Let me predict what will happen with these algorithmic approaches. You'll try one of them - it may or may not give satisfactory results. You'll then think, "Oh, better check another approach." So you'll try another one and it will most likely give different results to the first, due to differences in its parameter settings or assumptions. Repeat the process with a whole bunch of methods and you'll end up with a whole bunch of different clusterings... from which you will choose one clustering that seems to be the most interesting/sensible/whatever you're looking for.

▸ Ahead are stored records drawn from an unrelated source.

import Mathlib
import Literature.NumberTheory.Irrationality.BrownZudilin2022.GeneralFamily
import Summits.KontsevichZagierPeriods.Zeta5Search.HypergeometricSaalschutz

/-!
# CF-Q (1/5): factorial toolkit, the `b`-coordinate double sum, and Step 1 (termwise factorisation)

HONEST FRAMING: systematic search; no irrationality claim unless certified.

Cell `pub-zeta5`, TYPER g6.  Part of the Lean proof of **CF-Q** (`WedgeDictionary.QWedgeClosedForm`, the closed form of
Brown–Zudilin's leading coefficient `Q(a)` (arXiv:2210.03391, (17)) on the eight-parameter wedge as a factorial ratio
times a terminating very-well-poised `₉F₈(1)`), found and proved on paper by planner gen-1 g4
(`pub-zeta5-gen-1/PROOF-NOTES-g4.md` §9: trinomial revision → Burchnall–Chaundy/Dougall → Pfaff–Saalschütz ×4 → a
Pochhammer identity), formalised here.  Files: `QWedgeCFQBasic` (toolkit, the `b`-coordinate double sum, Step 1),
`QWedgeCFQKernel` (Steps 2–3), `QWedgeCFQAssembly` (Step 4, the identity for `n ≥ 2S+2`), `QWedgeCFQInterpolation`
(polynomial interpolation in `n` down to the pair conditions), `QWedgeClosedFormProof` (the dictionary `a ↔ (n,b)` and
`QWedgeClosedForm_holds`).

This file: rising factorials at integers as factorial ratios (`ph_neg_nat`, `ph_nat_succ`), integer binomials
`zchoose` as factorial ratios (`zchoose_cast`), the (17)-summand in `b`-coordinates `termZ` / `LsumZ`
(`u = b₃ − i`, `v = b₇ − j`), the hypergeometric normalisation `t₁, t₂, E` and **Step 1**:
`termZ u v = E · t₁(u) t₂(v) · (a)_{u+v} / ((a)_u (a)_v (c)_{u+v})` for `n ≥ 2S+2` (`termZ_eq`).
-/

open Finset Polynomial

namespace Summit.KontsevichZagierPeriods.Zeta5Search.CFQ

open Summit.KontsevichZagierPeriods.Zeta5Search.Hypergeometric
open Literature.NumberTheory.Irrationality.BrownZudilin2022 (zchoose)

/-! ### Rising factorials at integers as factorial ratios -/

/-- `(x)_{u+r} = (x)_u (x+u)_r`. -/
theorem ph_add (x : ℚ) (u r : ℕ) : ph x (u + r) = ph x u * ph (x + u) r := by
  unfold ph
  have h := congrArg (fun p => Polynomial.eval x p) (ascPochhammer_mul ℚ u r)
  simp only [eval_mul, eval_comp, eval_add, eval_X, eval_natCast] at h
  rw [← h]

/-- `(-b)_u = (-1)^u b!/(b-u)!` for `u ≤ b`. -/
theorem ph_neg_nat {b u : ℕ} (h : u ≤ b) :
    ph (-(b : ℚ)) u = (-1) ^ u * (b.factorial : ℚ) / ((b - u).factorial : ℚ) := by
  unfold ph
  rw [ascPochhammer_eval_neg_eq_descPochhammer, descPochhammer_eval_eq_descFactorial]
  have hf : ((b - u).factorial : ℚ) ≠ 0 := by positivity
  rw [eq_div_iff hf, mul_assoc, ← Nat.cast_mul, mul_comm (b.descFactorial u),
    Nat.factorial_mul_descFactorial h]

/-- `(-b)_u = 0` for `b < u`. -/
theorem ph_neg_nat_of_lt {b u : ℕ} (h : b < u) : ph (-(b : ℚ)) u = 0 := by
  unfold ph; exact ascPochhammer_eval_neg_coe_nat_of_lt h

/-- `(x+1)_u = (x+u)!/x!` for a natural number `x`. -/
theorem ph_nat_succ (x u : ℕ) : ph ((x : ℚ) + 1) u = ((x + u).factorial : ℚ) / (x.factorial : ℚ) := by
  unfold ph
  have hf : (x.factorial : ℚ) ≠ 0 := by positivity
  rw [eq_div_iff hf, show (x : ℚ) + 1 = ((x + 1 : ℕ) : ℚ) by push_cast; ring,
    ascPochhammer_nat_eq_natCast_ascFactorial, mul_comm, ← Nat.cast_mul, Nat.factorial_mul_ascFactorial]

/-- `(-b)_u ≠ 0` for `u ≤ b`. -/
theorem ph_neg_nat_ne_zero {b u : ℕ} (h : u ≤ b) : ph (-(b : ℚ)) u ≠ 0 := by
  rw [ph_neg_nat h]
  have : ((b - u).factorial : ℚ) ≠ 0 := by positivity
  have : (b.factorial : ℚ) ≠ 0 := by positivity
  exact div_ne_zero (mul_ne_zero (pow_ne_zero _ (by norm_num)) ‹_›) ‹_›

/-- `(x+1)_u ≠ 0` for a natural number `x`. -/
theorem ph_nat_succ_ne_zero (x u : ℕ) : ph ((x : ℚ) + 1) u ≠ 0 := by
  rw [ph_nat_succ]; positivity

/-! ### Integer binomials `zchoose` as factorial ratios -/

/-- `zchoose N K = N!/(K!(N-K)!)` when the integers `N ≥ K ≥ 0` are the casts of naturals `nN ≥ nK`. -/
theorem zchoose_cast {N K : ℤ} {nN nK : ℕ} (hN : N = nN) (hK : K = nK) (h : nK ≤ nN) :
    ((zchoose N K : ℤ) : ℚ) = (nN.factorial : ℚ) / ((nK.factorial : ℚ) * ((nN - nK).factorial : ℚ)) := by
  subst hN; subst hK
  unfold zchoose
  rw [if_pos ⟨by omega, by exact_mod_cast h⟩, Int.toNat_natCast, Int.toNat_natCast]
  push_cast
  exact Nat.cast_choose ℚ h

/-- `zchoose N K = 0` when `K < 0`. -/
theorem zchoose_neg {N K : ℤ} (h : K < 0) : zchoose N K = 0 := by
  unfold zchoose; rw [if_neg]; omega

/-- `zchoose N K = 0` when `N < K`. -/
theorem zchoose_lt {N K : ℤ} (h : N < K) : zchoose N K = 0 := by
  unfold zchoose; rw [if_neg]; omega

/-! ### The double sum (17) in `b`-coordinates

With `n = b₀` and `u = b₃ − i`, `v = b₇ − j` (so that all supports start at `0`), the summand of
Brown–Zudilin's (17) at `a = a(n;b)` is, up to the global sign `(−1)^{n+S}`,
`C(n−u−b₆, b₄−u) C(n−v−b₆, b₁−v) C(n−u−v, b₆) C(b₃, u) C(n−b₃−b₄, b₅−u) C(n−b₁−b₂, b₇−v) C(b₂, v)`
(integer binomials, `0` off range). -/

/-- The (17)-summand in `b`-coordinates (reflected indices `u = b₃ − i`, `v = b₇ − j`). -/
def termZ (n : ℕ) (b : ℕ → ℕ) (u v : ℕ) : ℤ :=
  zchoose ((n : ℤ) - u - b 6) ((b 4 : ℤ) - u) * zchoose ((n : ℤ) - v - b 6) ((b 1 : ℤ) - v) *
    zchoose ((n : ℤ) - u - v) (b 6) * zchoose (b 3) u * zchoose ((n : ℤ) - b 3 - b 4) ((b 5 : ℤ) - u) *
    zchoose ((n : ℤ) - b 1 - b 2) ((b 7 : ℤ) - v) * zchoose (b 2) v

/-- The (17) double sum in `b`-coordinates: `L(b;n) = Σ_{u ≤ b₃} Σ_{v ≤ b₇} termZ`. -/
def LsumZ (n : ℕ) (b : ℕ → ℕ) : ℤ :=
  ∑ u ∈ range (b 3 + 1), ∑ v ∈ range (b 7 + 1), termZ n b u v

/-- `S = b₁ + ⋯ + b₇`. -/
def S7 (b : ℕ → ℕ) : ℕ := b 1 + b 2 + b 3 + b 4 + b 5 + b 6 + b 7

/-! ### The hypergeometric normalisation (Step 1 of PROOF-NOTES-g4 §9)

`a = b₆ − n`, `c = −n`, `σ₁ = b₃+b₄+b₅`, `σ₂ = b₁+b₂+b₇`;
`t₁(u) = (−b₃)_u(−b₄)_u(−b₅)_u / (u! (n+1−σ₁)_u)`, `t₂(v)` likewise with `b₁,b₂,b₇, σ₂`;
`E = E(n;b)` the `u,v`-free factorial constant below.  Then for `n ≥ 2S+2`:
`termZ u v = E · t₁(u) t₂(v) · (a)_{u+v} / ((a)_u (a)_v (c)_{u+v})`. -/

/-- `a = b₆ − n`. -/
def aPar (n : ℕ) (b : ℕ → ℕ) : ℚ := (b 6 : ℚ) - n
/-- `c = −n`. -/
def cPar (n : ℕ) : ℚ := -(n : ℚ)

/-- `t₁(u) = (−b₃)_u(−b₄)_u(−b₅)_u / (u! (n+1−σ₁)_u)`. -/
noncomputable def t1 (n : ℕ) (b : ℕ → ℕ) (u : ℕ) : ℚ :=
  ph (-(b 3 : ℚ)) u * ph (-(b 4 : ℚ)) u * ph (-(b 5 : ℚ)) u /
    ((u.factorial : ℚ) * ph ((n : ℚ) + 1 - (b 3 + b 4 + b 5 : ℕ)) u)

/-- `t₂(v) = (−b₇)_v(−b₁)_v(−b₂)_v / (v! (n+1−σ₂)_v)`. -/
noncomputable def t2 (n : ℕ) (b : ℕ → ℕ) (v : ℕ) : ℚ :=
  ph (-(b 7 : ℚ)) v * ph (-(b 1 : ℚ)) v * ph (-(b 2 : ℚ)) v /
    ((v.factorial : ℚ) * ph ((n : ℚ) + 1 - (b 7 + b 1 + b 2 : ℕ)) v)

/-- a factorial, cast to `ℚ` (local abbreviation) -/
def fq (m : ℕ) : ℚ := (m.factorial : ℚ)

/-- `fq m ≠ 0`. -/
theorem fq_ne_zero (m : ℕ) : fq m ≠ 0 := by unfold fq; positivity

/-- The constant `E(n;b) = C(n−b₄,K)C(n−b₁,K)/C(n,K) · C(n,b₄) C(n−b₃−b₄,b₅) C(n,b₁) C(n−b₁−b₂,b₇)`,
`K = b₆`, written out in factorials. -/
noncomputable def Econst (n : ℕ) (b : ℕ → ℕ) : ℚ :=
  (fq (n - b 4) / (fq (b 6) * fq (n - b 4 - b 6))) * (fq (n - b 1) / (fq (b 6) * fq (n - b 1 - b 6))) /
      (fq n / (fq (b 6) * fq (n - b 6))) *
    (fq n / (fq (b 4) * fq (n - b 4))) * (fq (n - b 3 - b 4) / (fq (b 5) * fq (n - (b 3 + b 4 + b 5)))) *
    (fq n / (fq (b 1) * fq (n - b 1))) * (fq (n - b 1 - b 2) / (fq (b 7) * fq (n - (b 7 + b 1 + b 2))))

/-- `t₁(u) = 0` for `u > b₄` or `u > b₅` (or `u > b₃`). -/
theorem t1_eq_zero {n : ℕ} {b : ℕ → ℕ} {u : ℕ} (h : b 3 < u ∨ b 4 < u ∨ b 5 < u) : t1 n b u = 0 := by
  unfold t1
  rcases h with h | h | h
  · rw [ph_neg_nat_of_lt h]; simp
  · rw [ph_neg_nat_of_lt (b := b 4) h]; simp
  · rw [ph_neg_nat_of_lt (b := b 5) h]; simp

/-- `t₂(v) = 0` for `v > b₇`, `v > b₁` or `v > b₂`. -/
theorem t2_eq_zero {n : ℕ} {b : ℕ → ℕ} {v : ℕ} (h : b 7 < v ∨ b 1 < v ∨ b 2 < v) : t2 n b v = 0 := by
  unfold t2
  rcases h with h | h | h
  · rw [ph_neg_nat_of_lt h]; simp
  · rw [ph_neg_nat_of_lt (b := b 1) h]; simp
  · rw [ph_neg_nat_of_lt (b := b 2) h]; simp

/-- `((-1)^u)^2 = 1` in the form used to merge three sign factors. -/
theorem neg_one_pow_mul_self (u : ℕ) : ((-1 : ℚ) ^ u) * ((-1 : ℚ) ^ u) = 1 := by
  rw [← pow_add, ← two_mul, pow_mul]; norm_num

/-- `t₁(u)` in factorials (one sign factor), for `u ≤ b₃, b₄, b₅` and `σ₁ ≤ n`. -/
theorem t1_eq {n : ℕ} {b : ℕ → ℕ} {u : ℕ} (h3 : u ≤ b 3) (h4 : u ≤ b 4) (h5 : u ≤ b 5)
    (hn : b 3 + b 4 + b 5 ≤ n) :
    t1 n b u = (-1) ^ u * (fq (b 3) * fq (b 4) * fq (b 5) * fq (n - (b 3 + b 4 + b 5))) /
      (fq (b 3 - u) * fq (b 4 - u) * fq (b 5 - u) * fq u * fq (n - (b 3 + b 4 + b 5) + u)) := by
  unfold t1
  rw [ph_neg_nat h3, ph_neg_nat h4, ph_neg_nat h5,
    show (n : ℚ) + 1 - ((b 3 + b 4 + b 5 : ℕ) : ℚ) = ((n - (b 3 + b 4 + b 5) : ℕ) : ℚ) + 1 by
      rw [Nat.cast_sub hn]; ring,
    ph_nat_succ]
  simp only [fq]
  have hA : ∀ A B C D E F G : ℚ, (-1) ^ u * A / B * ((-1) ^ u * C / D) * ((-1) ^ u * E / F) / G =
      ((-1 : ℚ) ^ u * (-1) ^ u) * ((-1) ^ u * (A / B * (C / D) * (E / F) / G)) := fun _ _ _ _ _ _ _ => by ring
  rw [hA, neg_one_pow_mul_self, one_mul]
  have := fq_ne_zero (b 3 - u); have := fq_ne_zero (b 4 - u); have := fq_ne_zero (b 5 - u)
  have := fq_ne_zero u; have := fq_ne_zero (n - (b 3 + b 4 + b 5)); have := fq_ne_zero (n - (b 3 + b 4 + b 5) + u)
  unfold fq at *
  field_simp

/-- `t₂(v)` in factorials (one sign factor), for `v ≤ b₇, b₁, b₂` and `σ₂ ≤ n`. -/
theorem t2_eq {n : ℕ} {b : ℕ → ℕ} {v : ℕ} (h7 : v ≤ b 7) (h1 : v ≤ b 1) (h2 : v ≤ b 2)
    (hn : b 7 + b 1 + b 2 ≤ n) :
    t2 n b v = (-1) ^ v * (fq (b 7) * fq (b 1) * fq (b 2) * fq (n - (b 7 + b 1 + b 2))) /
      (fq (b 7 - v) * fq (b 1 - v) * fq (b 2 - v) * fq v * fq (n - (b 7 + b 1 + b 2) + v)) := by
  unfold t2
  rw [ph_neg_nat h7, ph_neg_nat h1, ph_neg_nat h2,
    show (n : ℚ) + 1 - ((b 7 + b 1 + b 2 : ℕ) : ℚ) = ((n - (b 7 + b 1 + b 2) : ℕ) : ℚ) + 1 by
      rw [Nat.cast_sub hn]; ring,
    ph_nat_succ]
  simp only [fq]
  have hA : ∀ A B C D E F G : ℚ, (-1) ^ v * A / B * ((-1) ^ v * C / D) * ((-1) ^ v * E / F) / G =
      ((-1 : ℚ) ^ v * (-1) ^ v) * ((-1) ^ v * (A / B * (C / D) * (E / F) / G)) := fun _ _ _ _ _ _ _ => by ring
  rw [hA, neg_one_pow_mul_self, one_mul]
  have := fq_ne_zero (b 7 - v); have := fq_ne_zero (b 1 - v); have := fq_ne_zero (b 2 - v)
  have := fq_ne_zero v; have := fq_ne_zero (n - (b 7 + b 1 + b 2)); have := fq_ne_zero (n - (b 7 + b 1 + b 2) + v)
  unfold fq at *
  field_simp

/-- `(a)_k = (b₆ − n)_k` in factorials (`k + b₆ ≤ n`). -/
theorem ph_aPar_eq {n : ℕ} {b : ℕ → ℕ} {k : ℕ} (h : k + b 6 ≤ n) :
    ph (aPar n b) k = (-1) ^ k * fq (n - b 6) / fq (n - b 6 - k) := by
  unfold aPar fq
  rw [show (b 6 : ℚ) - n = -((n - b 6 : ℕ) : ℚ) by rw [Nat.cast_sub (by omega)]; ring, ph_neg_nat (by omega)]

/-- `(c)_k = (−n)_k` in factorials (`k ≤ n`). -/
theorem ph_cPar_eq {n k : ℕ} (h : k ≤ n) : ph (cPar n) k = (-1) ^ k * fq n / fq (n - k) := by
  unfold cPar fq; rw [ph_neg_nat h]

/-- `(a)_k ≠ 0` for `k + b₆ ≤ n`. -/
theorem ph_aPar_ne_zero {n : ℕ} {b : ℕ → ℕ} {k : ℕ} (h : k + b 6 ≤ n) : ph (aPar n b) k ≠ 0 := by
  rw [ph_aPar_eq h]
  exact div_ne_zero (mul_ne_zero (pow_ne_zero _ (by norm_num)) (fq_ne_zero _)) (fq_ne_zero _)

/-- `(c)_k ≠ 0` for `k ≤ n`. -/
theorem ph_cPar_ne_zero {n k : ℕ} (h : k ≤ n) : ph (cPar n) k ≠ 0 := by
  rw [ph_cPar_eq h]
  exact div_ne_zero (mul_ne_zero (pow_ne_zero _ (by norm_num)) (fq_ne_zero _)) (fq_ne_zero _)

/-- **Step 1, termwise.**  For `u ≤ b₃`, `v ≤ b₇` and `n ≥ 2S + 2`:
`termZ u v = E · t₁(u) t₂(v) · (a)_{u+v} / ((a)_u (a)_v (c)_{u+v})`. -/
theorem termZ_eq {n : ℕ} {b : ℕ → ℕ} {u v : ℕ} (hu : u ≤ b 3) (hv : v ≤ b 7) (hN : 2 * S7 b + 2 ≤ n) :
    (termZ n b u v : ℚ) = Econst n b * t1 n b u * t2 n b v * ph (aPar n b) (u + v) /
      (ph (aPar n b) u * ph (aPar n b) v * ph (cPar n) (u + v)) := by
  unfold S7 at hN
  by_cases h4 : u ≤ b 4
  swap
  · -- `u > b₄`: both sides vanish
    push Not at h4
    have hz : zchoose ((n : ℤ) - u - b 6) ((b 4 : ℤ) - u) = 0 := zchoose_neg (by omega)
    rw [t1_eq_zero (Or.inr (Or.inl h4))]
    simp [termZ, hz]
  by_cases h5 : u ≤ b 5
  swap
  · push Not at h5
    have hz : zchoose ((n : ℤ) - b 3 - b 4) ((b 5 : ℤ) - u) = 0 := zchoose_neg (by omega)
    rw [t1_eq_zero (Or.inr (Or.inr h5))]
    simp [termZ, hz]
  by_cases h1 : v ≤ b 1
  swap
  · push Not at h1
    have hz : zchoose ((n : ℤ) - v - b 6) ((b 1 : ℤ) - v) = 0 := zchoose_neg (by omega)
    rw [t2_eq_zero (Or.inr (Or.inl h1))]
    simp [termZ, hz]
  by_cases h2 : v ≤ b 2
  swap
  · push Not at h2
    have hz : zchoose (b 2 : ℤ) (v : ℤ) = 0 := zchoose_lt (by exact_mod_cast h2)
    rw [t2_eq_zero (Or.inr (Or.inr h2))]
    simp [termZ, hz]
  -- main case: everything in range
  have c1 : ((n : ℤ) - u - b 6) = ((n - u - b 6 : ℕ) : ℤ) := by omega
  have c1' : ((b 4 : ℤ) - u) = ((b 4 - u : ℕ) : ℤ) := by omega
  have c2 : ((n : ℤ) - v - b 6) = ((n - v - b 6 : ℕ) : ℤ) := by omega
  have c2' : ((b 1 : ℤ) - v) = ((b 1 - v : ℕ) : ℤ) := by omega
  have c3 : ((n : ℤ) - u - v) = ((n - u - v : ℕ) : ℤ) := by omega
  have c5 : ((n : ℤ) - b 3 - b 4) = ((n - b 3 - b 4 : ℕ) : ℤ) := by omega
  have c5' : ((b 5 : ℤ) - u) = ((b 5 - u : ℕ) : ℤ) := by omega
  have c6 : ((n : ℤ) - b 1 - b 2) = ((n - b 1 - b 2 : ℕ) : ℤ) := by omega
  have c6' : ((b 7 : ℤ) - v) = ((b 7 - v : ℕ) : ℤ) := by omega
  unfold termZ
  push_cast
  rw [zchoose_cast c1 c1' (by omega), zchoose_cast c2 c2' (by omega), zchoose_cast c3 rfl (by omega),
    zchoose_cast (nN := b 3) (nK := u) rfl rfl hu, zchoose_cast c5 c5' (by omega),
    zchoose_cast c6 c6' (by omega), zchoose_cast (nN := b 2) (nK := v) rfl rfl h2,
    t1_eq hu h4 h5 (by omega), t2_eq hv h1 h2 (by omega),
    ph_aPar_eq (k := u + v) (by omega), ph_aPar_eq (k := u) (by omega), ph_aPar_eq (k := v) (by omega),
    ph_cPar_eq (k := u + v) (by omega)]
  unfold Econst
  simp only [pow_add]
  -- align the factorial arguments
  have e1 : n - u - b 6 - (b 4 - u) = n - b 4 - b 6 := by omega
  have e2 : n - v - b 6 - (b 1 - v) = n - b 1 - b 6 := by omega
  have e3 : n - b 3 - b 4 - (b 5 - u) = n - (b 3 + b 4 + b 5) + u := by omega
  have e4 : n - b 1 - b 2 - (b 7 - v) = n - (b 7 + b 1 + b 2) + v := by omega
  have e5 : n - b 6 - (u + v) = n - u - v - b 6 := by omega
  have e6 : n - u - b 6 = n - b 6 - u := by omega
  have e7 : n - v - b 6 = n - b 6 - v := by omega
  have e8 : n - (u + v) = n - u - v := by omega
  rw [e1, e2, e3, e4, e5, e6, e7, e8]
  simp only [fq]
  field_simp


end Summit.KontsevichZagierPeriods.Zeta5Search.CFQ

So if you're going to be "subjective" anyway, you might as well be upfront about it; adjust the resolution directly and save yourself a round-trip through all those algorithms. In fact, I don't think this is any more "subjective" than other day-to-day scientific decisions. For example, why do we summarize expression at the gene level? Why not work at the transcript level? Why not at the exon level? Hell, why not go down to kmer-level counts? The answer is because some of these are more interpretable than others, and that's the same thing with cluster resolution.
Sure you could, there's many ways to cut this cake. However, subclustering does offer the benefit of redefining the set of features (HVGs and PCs) to improve resolution within the big cluster, avoiding noise from irrelevant genes used to separate the big cluster from other clusters.
Hopefully you can see the contradiction here. If you're intending to subcluster, then you're conceding that the first round of clustering is not of sufficiently high resolution to capture the relevant heterogeneity. Which is perfectly acceptable to say and doesn't compromise the analysis at all, but you can't then turn around and claim that the first round was optimal.